B.C. Delays Fee Payments to Ease Housing Cost Burden

Post by : Gagandeep Singh

Photo:PTI

In a significant move to address housing shortages, British Columbia announced that homebuilders will no longer have to pay most development cost charges upfront. Starting January 1, 2026, developers can pay just 25% at permit approval, with the remaining 75% due at occupancy—or within four years, whichever comes first. This change aims to reduce initial financial hurdles that delay or cancel new housing projects.

What Are Development Cost Charges?

Development cost charges (DCCs) are fees collected by municipalities to fund infrastructure—roads, sewers, water, parks—required for new developments. Historically, builders had to pay a substantial portion of these charges at the permit stage, placing heavy capital demands at the project's start. This upfront burden has been a key obstacle, especially amid rising material prices and interest rates.

How the New Policy Supports Builders

Under the revised policy:

  • Builders pay only a quarter of DCCs at permit approval.

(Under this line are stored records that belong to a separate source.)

/-- **Registered sub-goal `tube_columnSecondDiff`: vertical label columns of a rooted chart are straight to second
order.**  For an every-point-good hcp-charted `S ∋ 0`, a rooted labelled chart `X` of `S` and an even label `u`,
`‖X (u + (4,0,0)) − 2 • X (u + (2,0,0)) + X u‖ ≤ 4/25`: with `x₁ = u + (2,0,0)`, `y₀ = labelShift x₁ (−1,0,0)`,
`y₁ = labelShift x₁ (1,0,0)` and frames `(a, A)`, `(a′, A′)`, `(a″, A″)` at `x₁, y₀, y₁` (`exists_frame_reRoot`), the
double steps `X (u + (2,0,0)) − X u = reRoot X y₀ (−1,0,0) − reRoot X y₀ (1,0,0)` and
`X (u + (4,0,0)) − X (u + (2,0,0)) = reRoot X y₁ (−1,0,0) − reRoot X y₁ (1,0,0)` (`vt_column_labels`) are within `2/100`
of `−a′ A′ (Pᵢ (2,0,0))`, `−a″ A″ (Pᵢ (2,0,0))` (`vt_ideal_doubleLayer`, `Pᵢ = hcpSite 1 √(2/3)`), and
`tube_verticalTransfer` twice (through the frame at `x₁`) gives `2/100 + 4/75 + 4/75 + 2/100 = 11/75 ≤ 4/25`.
[folklore] -/
theorem tube_columnSecondDiff : ∀ S : Set (EuclideanSpace ℝ (Fin 3)), ∀ X : ℤ × ℤ × ℤ → EuclideanSpace ℝ (Fin 3), (0 : EuclideanSpace ℝ (Fin 3)) ∈ S → (∀ x ∈ S, GoodShell S x) → HcpCharted S → IsRootedChart S X → ∀ u : ℤ × ℤ × ℤ, Even u.1 → ‖X (u + (4, 0, 0)) - (2 : ℝ) • X (u + (2, 0, 0)) + X u‖ ≤ 4 / 25 := by
  intro S X _ hgood hch hX u hu
  obtain ⟨a, _, h1, A, hA⟩ := exists_frame_reRoot hgood hch hX (u + (2, 0, 0))
  obtain ⟨a', _, h1', A', hA'⟩ := exists_frame_reRoot hgood hch hX (labelShift (u + (2, 0, 0)) (-1, 0, 0))
  obtain ⟨a'', _, h1'', A'', hA''⟩ := exists_frame_reRoot hgood hch hX (labelShift (u + (2, 0, 0)) (1, 0, 0))
  have T0 := tube_verticalTransfer X (u + (2, 0, 0)) (-1, 0, 0) (Or.inr rfl) a A a' A' h1 h1' hA hA'
  have T1 := tube_verticalTransfer X (u + (2, 0, 0)) (1, 0, 0) (Or.inl rfl) a A a'' A'' h1 h1'' hA hA''
  rw [vt_ideal_doubleLayer, map_sub, map_sub, smul_sub, smul_sub] at T0 T1
  have hm : ((-1, 0, 0) : ℤ × ℤ × ℤ) ∈ hcpStarIdx := by decide
  have hp : ((1, 0, 0) : ℤ × ℤ × ℤ) ∈ hcpStarIdx := by decide
  obtain ⟨L1, L2, L3, L4⟩ := vt_column_labels hu
  have p0 := hA' (-1, 0, 0) hm
  have q0 := hA' (1, 0, 0) hp
  have p1 := hA'' (-1, 0, 0) hm
  have q1 := hA'' (1, 0, 0) hp
  simp only [reRoot] at p0 q0 p1 q1
  rw [L1] at p0
  rw [L2] at q0
  rw [L3] at p1
  rw [L4] at q1
  have D0 := vt_norm_doubleStep p0 q0
  have D1 := vt_norm_doubleStep p1 q1
  set y₀ := labelShift (u + (2, 0, 0)) (-1, 0, 0)
  set y₁ := labelShift (u + (2, 0, 0)) (1, 0, 0)
  have e : X (u + (4, 0, 0)) - (2 : ℝ) • X (u + (2, 0, 0)) + X u =
      ((X (u + (4, 0, 0)) - X y₁ - (X (u + (2, 0, 0)) - X y₁)) +
          (a'' • A'' (hcpSite 1 (Real.sqrt (2 / 3)) (1, 0, 0)) - a'' • A'' (hcpSite 1 (Real.sqrt (2 / 3)) (-1, 0, 0)))) -
        ((a • A (hcpSite 1 (Real.sqrt (2 / 3)) (1, 0, 0)) - a • A (hcpSite 1 (Real.sqrt (2 / 3)) (-1, 0, 0))) +
          (a'' • A'' (hcpSite 1 (Real.sqrt (2 / 3)) (1, 0, 0)) - a'' • A'' (hcpSite 1 (Real.sqrt (2 / 3)) (-1, 0, 0)))) +
        ((a • A (hcpSite 1 (Real.sqrt (2 / 3)) (1, 0, 0)) - a • A (hcpSite 1 (Real.sqrt (2 / 3)) (-1, 0, 0))) +
          (a' • A' (hcpSite 1 (Real.sqrt (2 / 3)) (1, 0, 0)) - a' • A' (hcpSite 1 (Real.sqrt (2 / 3)) (-1, 0, 0)))) -
        ((X (u + (2, 0, 0)) - X y₀ - (X u - X y₀)) +
          (a' • A' (hcpSite 1 (Real.sqrt (2 / 3)) (1, 0, 0)) - a' • A' (hcpSite 1 (Real.sqrt (2 / 3)) (-1, 0, 0)))) := by
    module
  rw [e]
  refine (norm_sub_le_of_le (norm_add_le_of_le (norm_sub_le_of_le D1 T1) T0) D0).trans ?_
  linarith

  • The rest can be deferred until occupancy or paid anytime within four years.

  • Large projects with charges exceeding $50,000 are eligible.

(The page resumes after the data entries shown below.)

import Literature.NumberTheory.GaloisRepresentations.ConjugationDescent
import HarnessLib

/-!
# `H¹(G, M) = Hom_G(N, M)` for an open normal subgroup acting trivially, `(G : N)` invertible on `M`
# (cell `b2b-bsdres`, team n1011, row T-EPC = Tate's local Euler–Poincaré characteristic; seat p04 GEN 8; stage C1)

HONEST FRAMING (cell `b2b-bsdres`, run/shared/lean/b2b/bsd-rank1-residual/, verbatim in every
file): the goal of the cell is to DELETE the COMBINATION-SHAPED residual classes of the
Birch–Swinnerton-Dyer formula for ALL analytic-rank `≤ 1` elliptic curves over `ℚ` — "full BSD
formula for every rank `≤ 1` curve in class `C`" assembled STRICTLY from published theorems — so
that the rank-`≤ 1` remainder becomes exactly the CONSTRUCTION-SHAPED classes, which are TYPED
(missing-input `Prop`s), NOT attempted. This is not "finishing BSD". Team n1011 (N10 / N11, the
additive block X4 ∧ `p = 3`): research route; no claim beyond the stated classes; nothing is
booked; no mark / label is changed by this file. Theorems only (no definition, no named fact, no
`sorry`); TOOL theorems of profinite group cohomology.  (Placement: Summits/GaloisImage with the
rest of the T-EPC cone.)

## What

Stage C of the T-EPC programme computes `h¹(K, W)` over the tame layer: `Γ = Γ_K ⊳ N = Γ_E`
open of index prime to `p`, `W` a finite discrete `Γ`-module killed by `p` on which `N` acts
trivially.  Then (Serre, *Corps locaux* VII §6 / *Cohomologie galoisienne* I §2.4 Prop. 9:
`res : H¹(Γ, W) → H¹(N, W)^{Γ/N}` is an isomorphism when `(Γ : N)` is invertible on `W` — the
tree's `ConjugationDescent`) and `H¹(N, W) = Hom_cont(N, W)` (no coboundaries for a trivial
action), so that `H¹(Γ, W)` "is" the group of continuous homomorphisms `φ : N → W` with
`φ(g⁻¹ n g) = g⁻¹ φ(n)`.  This file proves the counted form, for any topological group `G`, open
normal subgroup `N` of finite index and discrete `G`-module `M` with `N` acting trivially and
`m ↦ (G:N) m` bijective on `M`:

* `TrivialAction.natCard_continuousCohomology_one_eq` —
  **`#H¹(G, M) = #{φ ∈ Z¹_cont(N, M) | ∀ g, g·φ = φ}`**, where `Z¹_cont(N, M)` is the tree's
  `contOneCocycles (subgroupRep _ N)` (= continuous homomorphisms `N → M`, `apply_mul`) and
  `(g·φ)(x) = g φ(g⁻¹ x g)` is the tree's cocycle-level conjugation
  (`contOneCocycles.pullback (subgroupConj N g) (conjRepHom _ N g)`);
* `TrivialAction.oneCocycleClass_injective` — `[·] : Z¹_cont(N, M) → H¹(N, M)` is bijective.

References: J.-P. Serre, *Local Fields* (1979), VII §5–§6 [SerreLocalFields1979]; J.-P. Serre,
*Galois Cohomology* (1997), I §2.4 Prop. 9, I §2.6 (b) [SerreGaloisCohomology1997]; J. S. Milne,
*Arithmetic Duality Theorems* (2006), I §2, proof of Thm. 2.8 [MilneADT2006].
-/

noncomputable section

open CategoryTheory Function
open Literature.NumberTheory.GaloisRepresentations
open Literature.NumberTheory.EllipticCurves (subgroupConj subgroupConj_apply_coe)

universe u

namespace Summit.BirchSwinnertonDyer.Rank1Residual.GaloisImage

namespace TrivialAction

variable {G : Type u} [Group G] [TopologicalSpace G] [IsTopologicalGroup G]
variable {M : Type u} [AddCommGroup M] [TopologicalSpace M] [DiscreteTopology M]
variable (ρ : ContinuousRep G ℤ M) (N : Subgroup G)

omit [IsTopologicalGroup G] in
/-- For a subgroup `N` acting trivially, a continuous `1`-cocycle `N → M` is a homomorphism:
`φ (x y) = φ x + φ y`. [folklore] -/
theorem apply_mul (htriv : ∀ n ∈ N, ∀ m : M, ρ n m = m)
    (φ : contOneCocycles (subgroupRep ρ.toTopRep N)) (x y : N) :
    φ.1 (x * y) = φ.1 x + φ.1 y := by
  have h := φ.2 x y
  rw [subgroupRep_ρ_apply] at h
  rw [h]
  exact congrArg _ (htriv x x.2 _)

/-- For a subgroup `N` acting trivially, `[·] : Z¹_cont(N, M) → H¹(N, M)` is injective (the only
principal crossed homomorphism is `0`). [cite: SerreGaloisCohomology1997, I §2.2, I §5.1] -/
theorem oneCocycleClass_injective (htriv : ∀ n ∈ N, ∀ m : M, ρ n m = m) :
    Injective (oneCocycleClass (subgroupRep ρ.toTopRep N)) := by
  intro φ ψ h
  rw [← sub_eq_zero] at h ⊢
  rw [← oneCocycleClass_sub] at h
  obtain ⟨v, hv⟩ := (oneCocycleClass_eq_zero_iff _ _).1 h
  apply Subtype.ext
  ext x
  rw [hv x, subgroupRep_ρ_apply]
  change ρ (x : G) v - v = 0
  rw [htriv x x.2 v, sub_self]

/-- For a subgroup `N` acting trivially, `[·] : Z¹_cont(N, M) → H¹(N, M)` is bijective.
[cite: SerreGaloisCohomology1997, I §2.2, I §5.1] -/
theorem oneCocycleClass_bijective (htriv : ∀ n ∈ N, ∀ m : M, ρ n m = m) :
    Bijective (oneCocycleClass (subgroupRep ρ.toTopRep N)) :=
  ⟨oneCocycleClass_injective ρ N htriv, oneCocycleClass_surjective _⟩

variable [N.Normal]

/-- The restriction `H¹(G, M) → H¹(N, M)` lands in the `G`-invariant classes, and — when `N` is open
of finite index with `(G : N)` invertible on the discrete module `M` — is a bijection onto them.
[cite: SerreLocalFields1979, VII §6] [cite: SerreGaloisCohomology1997, I §2.4 Prop. 9] -/
theorem resSubgroup_one_bijective_invariants [Fintype (G ⧸ N)] (hNo : IsOpen (N : Set G))
    (hd : Bijective fun m : M => (N.index : ℤ) • m) :
    Bijective fun x : continuousCohomology 1 ρ.toTopRep =>
      (⟨resSubgroup ρ.toTopRep N 1 x, fun g => conjMap_resSubgroup_one ρ.toTopRep N g x⟩ :
        {y : continuousCohomology 1 (subgroupRep ρ.toTopRep N) // ∀ g : G, conjMap ρ.toTopRep N g 1 y = y}) := by
  refine ⟨fun a b h => resSubgroup_one_injective_of_bijective N ρ hNo hd (congrArg Subtype.val h),
    fun y => ?_⟩
  obtain ⟨x, hx⟩ := exists_resSubgroup_one_eq_of_bijective N ρ hNo hd y.1 y.2
  exact ⟨x, Subtype.ext hx⟩

/-- **`#H¹(G, M) = #{φ ∈ Z¹_cont(N, M) | g·φ = φ ∀ g}`** for an open normal subgroup `N` of finite
index acting trivially on the discrete `G`-module `M`, with `m ↦ (G:N)·m` bijective on `M`
(`(g·φ)(x) = g φ(g⁻¹ x g)`; the invariant `φ` are the continuous homomorphisms `N → M` with
`φ(g⁻¹ x g) = g⁻¹ φ(x)`).  Restriction is a bijection onto the `G`-invariant classes (the tree's
`ConjugationDescent`), and classes of `N` are cocycles (`oneCocycleClass_bijective`) compatibly
with the action (`conjMap_oneCocycleClass`). [cite: SerreLocalFields1979, VII §6]
[cite: MilneADT2006, I §2 proof of Thm 2.8] -/
theorem natCard_continuousCohomology_one_eq [Fintype (G ⧸ N)] (hNo : IsOpen (N : Set G))
    (hd : Bijective fun m : M => (N.index : ℤ) • m) (htriv : ∀ n ∈ N, ∀ m : M, ρ n m = m) :
    Nat.card (continuousCohomology 1 ρ.toTopRep) =
      Nat.card {φ : contOneCocycles (subgroupRep ρ.toTopRep N) //
        ∀ g : G, contOneCocycles.pullback (subgroupConj N g) (conjRepHom ρ.toTopRep N g) φ = φ} := by
  rw [Nat.card_eq_of_bijective _ (resSubgroup_one_bijective_invariants ρ N hNo hd)]
  symm
  refine Nat.card_eq_of_bijective
    (fun φ => ⟨oneCocycleClass _ φ.1, fun g => by
      rw [conjMap_oneCocycleClass, φ.2 g]⟩) ⟨fun φ ψ h => ?_, fun y => ?_⟩
  · exact Subtype.ext (oneCocycleClass_injective ρ N htriv (congrArg Subtype.val h))
  · obtain ⟨φ, hφ⟩ := oneCocycleClass_surjective _ y.1
    refine ⟨⟨φ, fun g => oneCocycleClass_injective ρ N htriv ?_⟩, Subtype.ext hφ⟩
    rw [← conjMap_oneCocycleClass, hφ, y.2 g]

omit [TopologicalSpace G] [IsTopologicalGroup G] [TopologicalSpace M] [DiscreteTopology M] [N.Normal] in
/-- The index `(G : N)` acts bijectively on a module killed by `p` when `p ∤ (G : N)`. [folklore] -/
theorem bijective_index_smul_of_prime {p : ℕ} [hp : Fact p.Prime] (hpM : ∀ m : M, p • m = 0)
    (hG : ¬ p ∣ N.index) : Bijective fun m : M => (N.index : ℤ) • m := by
  have hcop : Nat.Coprime N.index p := (Nat.Prime.coprime_iff_not_dvd hp.out).2 hG |>.symm
  obtain ⟨a, b, hab⟩ := Nat.isCoprime_iff_coprime.2 hcop
  have hinv : ∀ m : M, a • ((N.index : ℤ) • m) = m := fun m => by
    rw [smul_smul]
    have h1 : a * (N.index : ℤ) = 1 - b * p := by linarith
    rw [h1, sub_smul, one_smul, mul_smul, natCast_zsmul, hpM, smul_zero, sub_zero]
  have hinv' : ∀ m : M, (N.index : ℤ) • (a • m) = m := fun m => by
    rw [smul_comm]; exact hinv m
  refine ⟨fun m m' h => ?_, fun m => ⟨a • m, hinv' m⟩⟩
  have h' := congrArg (fun x : M => a • x) h
  simp only [hinv] at h'
  exact h'

end TrivialAction

end Summit.BirchSwinnertonDyer.Rank1Residual.GaloisImage

end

  • Municipalities can choose to secure deferred fees using surety bonds instead of credit‑tied letters of credit—freeing up capital for construction.

These measures aim to improve financial viability for many housing developments that were previously stalled.

Why BC Introduced the Change Now

Housing costs in B.C. have fallen somewhat, benefiting buyers—but squeezing builders. As sale prices dip and material costs rise, many projects risk becoming unprofitable. Developers, lenders, and associations had warned that the upfront fee structure was a barrier to new construction.

By delaying fee payments, BC hopes projects will progress sooner. Municipal leaders from Surrey to Delta welcomed the change, saying it will "get shovels in the ground" faster on essential developments.

Surety Bonds Replace Letters of Credit

The policy also allows the use of on‑demand surety bonds to guarantee fee payment. Unlike letters of credit, these bonds do not tie up developers’ credit lines. Municipalities benefit too: bonds can be cashed in if fees are not paid, without delaying infrastructure projects. This shift follows models already in use in around 40 Canadian municipalities.

Broader Context: BC Builds and Provincial Strategy

This change is part of B.C.’s broader housing strategy, including initiatives like BC Builds, which offers land and financing to support rental and middle-income projects. With demand high and financing tight, the province is moving to remove roadblocks wherever possible to enhance housing supply.What Homebuyers and Communities Should Expect

For homebuyers and communities, this policy may mean:

  • Faster construction: Projects previously stalled could resume or begin sooner.

  • More housing options: Increased development can expand choices across markets.

  • Stable municipal revenue: Despite delayed collection, infrastructure funding remains secured via bonds.

Municipalities have until mid-2025 to update their bylaws to align with the new rules.

Points to Monitor in 2026

  • Project Starts: Will delays drop and the construction pipeline increase?

  • Municipal Compliance: Will local governments adopt bonds and defer fees?

  • Revenue Timing: How will delayed collections affect municipal cashflow?

  • Housing Affordability: Will this policy help stabilize prices or boost supply meaningfully?

Experts believe the change removes a common hurdle, but sustained success will require complementary support—like easier financing, faster approvals, and continued investment in infrastructure.

Final Thoughts: A Smart Shift, Not a Silver Bullet

B.C.’s decision to relax upfront cost requirements marks a thoughtful step toward unblocking housing development. By reducing financial pressure on builders, the policy could catalyze stalled projects and inject momentum into the housing market.

However, it’s only one piece of a larger puzzle. The real test will be whether municipalities adopt the measure fully and complement it with streamlined regulations and supportive infrastructure. If leveraged effectively, this policy could help deliver more homes when they’re needed most.